Anybody check the oil level?


----------



## JRaef (Mar 23, 2009)

sparkywannabee said:


> Anybody check the oil level?


Lol, you mean to imply that not all problems are electrical?


----------



## Zacclayyyy (Oct 4, 2013)

Hydraulics work perfectly going up and bleeding down. only when under pressure does the motor not start. 

Theoretically should the motor be able to start with the full pressure of the hydraulic system against it? Has anyone used a similar setup and found it works fine?


----------



## chicken steve (Mar 22, 2011)

So there's only a problem under mechanical load? Seems JRaef should fit somehow....?

~CS~


----------



## wdestar (Jul 19, 2008)

Zacclayyyy said:


> At the moment it is wired and works fine under no load, I can operate the motor switch and the hoist will easily lift a car and stop at any height.

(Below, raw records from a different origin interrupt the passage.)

import Summits.Ventures.Crystal3D.Theorems.StickyWulffConstantNoReconstructionGainExactLatticeFilm
import HarnessLib

/-!
# The off-lattice part of a criminal has more than three contacts per ball (line `replication-exactness`)

HONEST FRAMING. Part of the venture `Summits/Ventures/Crystal3D` (cell `crystal3d-full`), supports the
crux `NoReconstructionGain` (stmt-Ventures-19144, route `route-Ventures-StickyWulffConstant`), line
`replication-exactness` (lead wulff-p1 g17).  One more necessary feature of a criminal (a minimal
counterexample to EXACT₀), from the block inequality applied to the block of its OFF-LATTICE balls:

* `plug_add_onLattice_le_three` — an off-lattice film ball has at most `3` contacts with lattice sites
  (substrate plugs and on-lattice film partners together; `fcc_offLattice_unitContacts_le_three`);
* `contactDeficiency_offLattice_lt_of_criminal` — **in a criminal, the off-lattice block `Q_off` satisfies
  `D(Q_off) < 3·#Q_off`, i.e. it has MORE THAN `3·#Q_off` internal contacts (average coordination `> 6`
  inside the off-lattice part alone)**: the block inequality `D(U) < X(H,U) + e(Q∖U,U)` at `U = Q_off`,
  where the right-hand side counts lattice contacts of off-lattice balls, `≤ 3` each.

So the off-lattice skeleton of a criminal is a genuinely three-dimensional dense packing (no planar or
monolayer structure has `> 3n − 6` unit contacts); with the contact-number tables this forces
`#Q_off ≥ 17` (`C(n) ≤ 3n` for `n ≤ 16`, not formalised here).

WHAT THIS IS NOT: the crux; rung F-C1 not moved.
-/

noncomputable section

namespace Summit.Ventures.Crystal3D.Theorems

open Summit.Ventures.Crystal3D
open Literature.MathematicalPhysics.StatisticalMechanics (fccStacking contactDeficiency orderedContacts)
open scoped InnerProductSpace
open Finset

open scoped Classical in
/-- An off-lattice film ball has at most three contacts with lattice sites: plugs plus on-lattice film
partners. -/
theorem plug_add_onLattice_le_three {ν : EuclideanSpace ℝ (Fin 3)} {s : ℝ}
    {Q : Finset (EuclideanSpace ℝ (Fin 3))} (hQ : IsFilmOn ν s Q) {q : EuclideanSpace ℝ (Fin 3)}
    (hqΛ : q ∉ fccStacking 1 (Real.sqrt (2 / 3))) :
    (plugSet ν s q).ncard +
      (Q.filter fun y => y ∈ fccStacking 1 (Real.sqrt (2 / 3)) ∧ dist q y = 1).card ≤ 3 := by
  have hfin := plugSet_finite ν s q
  have hdisj : Disjoint hfin.toFinset
      (Q.filter fun y => y ∈ fccStacking 1 (Real.sqrt (2 / 3)) ∧ dist q y = 1) := by
    rw [Finset.disjoint_left]
    intro y hy hy'
    rw [Set.Finite.mem_toFinset] at hy
    rw [Finset.mem_filter] at hy'
    have := hQ.2 y hy'.1 y hy.1
    rw [dist_self] at this; linarith
  rw [Set.ncard_eq_toFinset_card _ hfin, ← Finset.card_union_of_disjoint hdisj]
  refine fcc_offLattice_unitContacts_le_three q hqΛ _ fun y hy => ?_
  rw [Finset.mem_union, Set.Finite.mem_toFinset, Finset.mem_filter] at hy
  rcases hy with ⟨⟨hyΛ, -⟩, hd⟩ | ⟨-, hyΛ, hd⟩
  · exact ⟨hyΛ, hd⟩
  · exact ⟨hyΛ, hd⟩

open scoped Classical in
/-- **The off-lattice block of a criminal has more than `3` contacts per ball**: `D(Q_off) < 3·#Q_off`. -/
theorem contactDeficiency_offLattice_lt_of_criminal {ν : EuclideanSpace ℝ (Fin 3)} {s : ℝ}
    {Q : Finset (EuclideanSpace ℝ (Fin 3))} (hQ : IsCriminal ν s Q) :
    contactDeficiency (Q.filter fun y => y ∉ fccStacking 1 (Real.sqrt (2 / 3))) <
      3 * ((Q.filter fun y => y ∉ fccStacking 1 (Real.sqrt (2 / 3))).card : ℝ) := by
  set O := Q.filter fun y => y ∉ fccStacking 1 (Real.sqrt (2 / 3)) with hO
  have hOQ : O ⊆ Q := Finset.filter_subset _ _
  have hOne : O.Nonempty := by
    obtain ⟨q, hq, hqΛ⟩ := exists_not_mem_fcc_of_criminal hQ
    exact ⟨q, Finset.mem_filter.2 ⟨hq, hqΛ⟩⟩
  have hblock := hQ.2.2 O hOQ hOne
  -- the right-hand side counts lattice contacts of off-lattice balls: at most `3` per ball
  have hrhs : plugCount ν s O + (((Q \ O) ×ˢ O).filter fun pq => dist pq.1 pq.2 = 1).card ≤ 3 * O.card := by
    rw [plugCount, card_cross_eq_sum, ← Finset.sum_add_distrib]
    calc ∑ q ∈ O, ((plugSet ν s q).ncard + ((Q \ O).filter fun p => dist p q = 1).card)
        ≤ ∑ q ∈ O, 3 := by
          refine Finset.sum_le_sum fun q hq => ?_
          obtain ⟨hqQ, hqΛ⟩ := Finset.mem_filter.1 hq
          have h3 := plug_add_onLattice_le_three hQ.1 hqΛ
          have hle : ((Q \ O).filter fun p => dist p q = 1).card ≤
              (Q.filter fun y => y ∈ fccStacking 1 (Real.sqrt (2 / 3)) ∧ dist q y = 1).card := by
            refine Finset.card_le_card fun p hp => ?_
            rw [Finset.mem_filter, Finset.mem_sdiff] at hp
            rw [Finset.mem_filter]
            refine ⟨hp.1.1, ?_, by rw [dist_comm]; exact hp.2⟩
            by_contra hpΛ
            exact hp.1.2 (Finset.mem_filter.2 ⟨hp.1.1, hpΛ⟩)
          omega
      _ = 3 * O.card := by rw [Finset.sum_const, smul_eq_mul, mul_comm]
  have hrhs' : (plugCount ν s O : ℝ) + ((((Q \ O) ×ˢ O).filter fun pq => dist pq.1 pq.2 = 1).card : ℕ)
      ≤ 3 * (O.card : ℝ) := by exact_mod_cast hrhs
  linarith

end Summit.Ventures.Crystal3D.Theorems

end
/-- `(α + eᵢ)! = α! (αᵢ + 1)`. [folklore] -/
theorem mfactorial_add_single (α : ι →₀ ℕ) (i : ι) :
    mfactorial (α + Finsupp.single i 1) = mfactorial α * (α i + 1) := by
  unfold mfactorial
  rw [← Finset.mul_prod_erase univ _ (mem_univ i), ← Finset.mul_prod_erase univ
    (fun j => ((α j)! : ℝ)) (mem_univ i)]
  have h : ∀ j ∈ univ.erase i, (((α + Finsupp.single i 1 : ι →₀ ℕ) j)! : ℝ) = ((α j)! : ℝ) := by
    intro j hj
    simp [Ne.symm (ne_of_mem_erase hj)]
  rw [Finset.prod_congr rfl h, Finsupp.add_apply, Finsupp.single_eq_same, Nat.factorial_succ]
  push_cast
  ring

/-- The **Fischer inner product** `⟨p, q⟩_F = Σ_α α! p_α q_α` of two real polynomials
(Fischer 1918; Stein–Weiss IV §2). [folklore] -/
def fischerInner (p q : MvPolynomial ι ℝ) : ℝ :=
  ∑ α ∈ p.support ∪ q.support, mfactorial α * (coeff α p * coeff α q)

/-- The defining sum may be taken over any finite set of multi-indices containing the supports. [folklore] -/
theorem fischerInner_eq_sum_of_subset {p q : MvPolynomial ι ℝ} {s : Finset (ι →₀ ℕ)}
    (h : p.support ∪ q.support ⊆ s) :
    fischerInner p q = ∑ α ∈ s, mfactorial α * (coeff α p * coeff α q) := by
  unfold fischerInner
  refine Finset.sum_subset h fun α _ hα => ?_
  rw [Finset.mem_union, not_or, MvPolynomial.notMem_support_iff,
    MvPolynomial.notMem_support_iff] at hα
  rw [hα.1, zero_mul, mul_zero]

/-- Symmetry. [folklore] -/
theorem fischerInner_comm (p q : MvPolynomial ι ℝ) : fischerInner p q = fischerInner q p := by
  rw [fischerInner_eq_sum_of_subset (s := p.support ∪ q.support) subset_rfl,
    fischerInner_eq_sum_of_subset (s := p.support ∪ q.support) (by rw [union_comm])]
  exact Finset.sum_congr rfl fun α _ => by ring

/-- Additivity in the first argument. [folklore] -/
theorem fischerInner_add_left (p₁ p₂ q : MvPolynomial ι ℝ) :
    fischerInner (p₁ + p₂) q = fischerInner p₁ q + fischerInner p₂ q := by
  set s := p₁.support ∪ p₂.support ∪ (p₁ + p₂).support ∪ q.support with hs
  rw [fischerInner_eq_sum_of_subset (s := s), fischerInner_eq_sum_of_subset (s := s),
    fischerInner_eq_sum_of_subset (s := s), ← Finset.sum_add_distrib]
  · refine Finset.sum_congr rfl fun α _ => ?_
    rw [coeff_add]
    ring
  all_goals intro x hx; simp only [hs, Finset.mem_union] at hx ⊢; tauto
/-- `cylParamEquiv` preserves Lebesgue measure. [folklore] -/
theorem volume_preserving_cylParamEquiv : MeasurePreserving cylParamEquiv volume volume :=
  (volume_preserving_piFinSuccAbove (fun _ : Fin 3 => ℝ) 2).trans
    ((MeasurePreserving.id volume).prod (volume_preserving_finTwoArrow ℝ))

/-! ### The polar step on `ℝ × (ℝ × ℝ)` -/

/-- Lebesgue measure on `ℝ × (ℝ × ℝ)` is an additive Haar measure (product of Haar measures).
[folklore] -/
instance : (volume : Measure (ℝ × (ℝ × ℝ))).IsAddHaarMeasure :=
  Measure.prod.instIsAddHaarMeasure _ _

/-- The set `ℝ × polarCoord.source` has full measure in `ℝ × (ℝ × ℝ)`. [folklore] -/
theorem univ_prod_polarCoord_source_ae_eq_univ :
    ((univ : Set ℝ) ×ˢ polarCoord.source : Set (ℝ × (ℝ × ℝ))) =ᵐ[volume] univ := by
  rw [ae_eq_univ]
  have hc : ((univ : Set ℝ) ×ˢ polarCoord.source)ᶜ = (univ : Set ℝ) ×ˢ polarCoord.sourceᶜ := by
    ext w; simp [mem_prod]
  have h0 : volume (polarCoord.sourceᶜ) = 0 := ae_eq_univ.1 polarCoord_source_ae_eq_univ
  rw [hc, show (volume : Measure (ℝ × (ℝ × ℝ))) = (volume : Measure ℝ).prod volume from rfl,
    Measure.prod_prod, h0, mul_zero]

/-- Determinant of `id × DpolarCoord.symm`: `r`. [folklore] -/
theorem det_id_prodMap_fderivPolarCoordSymm (w : ℝ × (ℝ × ℝ)) :
    ((ContinuousLinearMap.id ℝ ℝ).prodMap (fderivPolarCoordSymm w.2)).det = w.2.1 := by
  rw [← det_fderivPolarCoordSymm w.2]
  simp only [ContinuousLinearMap.det, ContinuousLinearMap.coe_prodMap, ContinuousLinearMap.coe_id,
    LinearMap.det_prodMap, LinearMap.det_id, one_mul]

I'm confused. If the hoist will easily lift the car, it is under a load.


----------



## JRaef (Mar 23, 2009)

Zacclayyyy said:


> Hydraulics work perfectly going up and bleeding down. only when under pressure does the motor not start.
> 
> Theoretically should the motor be able to start with the full pressure of the hydraulic system against it? Has anyone used a similar setup and found it works fine?


Well, theoretically, if the motor is _sized _to start under load, then it should. But we know nothing about the hydraulic system, the pump size or the motor, other than the motor power rating.

Hydraulic pumps are what are called "Positive Displacement" pumps, usually gear pumps (there are meshing gears inside and the gaps between them push the fluid through). Because fluids don't compress, fluid that fails to move is exactly the same as any other mechanically coupled load that fails to move, it locks the motor rotor. When a PD pump is started then, there needs to be either some sort of bypass system for fluid to flow freely for a few seconds so that the motor can accelerate and then gradually increase pressure, or the pump must be over sized so that the initial torque output of the pump is high enough to push the fluid against the full back pressure. That's why I had suspected the loss of motor torque as the problem.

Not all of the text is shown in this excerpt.